* Assignment *
Every line with the string "lean" should be copied from the data.
====== Data to process
import Literature.NumberTheory.LFunctions.FordProgram1
import HarnessLib

/-!
# Ford's "Program 1": kernel run 40A (`1145 ≤ k ≤ 1149`)

Topic `Literature/NumberTheory/LFunctions`. Everything here is PROVED (kernel evaluations, standard
axioms): `FordP1.checkT k = true` for `1145 ≤ k ≤ 1149`, i.e. the certified re-run of PROGRAM 1 of
K. Ford, Proc. LMS 85 (2002) (the second part of Theorem 3) for these `k` — see `FordProgram1.lean`
for the checker, its soundness `FordP1.row_of_checkK`, and the meaning of the constants
(`ρ = FordP1.rhoOf k / 10⁵`, `θ = FordP1.thetaOf k / 10⁴`, `ω = FordP1.omOf k / 10⁴`). One
`decide +kernel` per `k` (so that the kernel's evaluation state is bounded by a single run;
`maxHeartbeats 0` lifts the deterministic time-out for each), then the range statement
`FordP1.run40A`. The assembly is `FordTheorem3SmallK.lean`.

## References

* K. Ford, Proc. London Math. Soc. (3) 85 (2002), 565–633; arXiv:1910.08209: Theorem 3, (1.7),
  Lemmas 3.4–3.5, Appendix "PROGRAM 1". [Ford2002]
-/

namespace Literature.NumberTheory.LFunctions
namespace FordP1

set_option maxHeartbeats 0 in
/-- `checkT 1145`. [cite: Ford2002, Theorem 3 (second part) and PROGRAM 1] -/
theorem checkT_1145 : checkT 1145 = true := by
  decide +kernel

set_option maxHeartbeats 0 in
/-- `checkT 1146`. [cite: Ford2002, Theorem 3 (second part) and PROGRAM 1] -/
theorem checkT_1146 : checkT 1146 = true := by
  decide +kernel

set_option maxHeartbeats 0 in
/-- `checkT 1147`. [cite: Ford2002, Theorem 3 (second part) and PROGRAM 1] -/
theorem checkT_1147 : checkT 1147 = true := by
  decide +kernel

set_option maxHeartbeats 0 in
/-- `checkT 1148`. [cite: Ford2002, Theorem 3 (second part) and PROGRAM 1] -/
theorem checkT_1148 : checkT 1148 = true := by
  decide +kernel

set_option maxHeartbeats 0 in
/-- `checkT 1149`. [cite: Ford2002, Theorem 3 (second part) and PROGRAM 1] -/
theorem checkT_1149 : checkT 1149 = true := by
  decide +kernel

/-- **Kernel run 40A**: `checkT k` for `1145 ≤ k ≤ 1149`. [cite: Ford2002, Theorem 3 (second part)
and PROGRAM 1] -/
theorem run40A (k : ℕ) (h1 : 1145 ≤ k) (h2 : k ≤ 1149) : checkT k = true := by
  interval_cases k
  · exact checkT_1145
  · exact checkT_1146
  · exact checkT_1147
  · exact checkT_1148
  · exact checkT_1149

end FordP1
end Literature.NumberTheory.LFunctions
============
* Written answer *
K. Ford, Proc. LMS 85 (2002) (the second part of Theorem 3) for these `k` — see `FordProgram1.lean`
`FordP1.run40A`. The assembly is `FordTheorem3SmallK.lean`.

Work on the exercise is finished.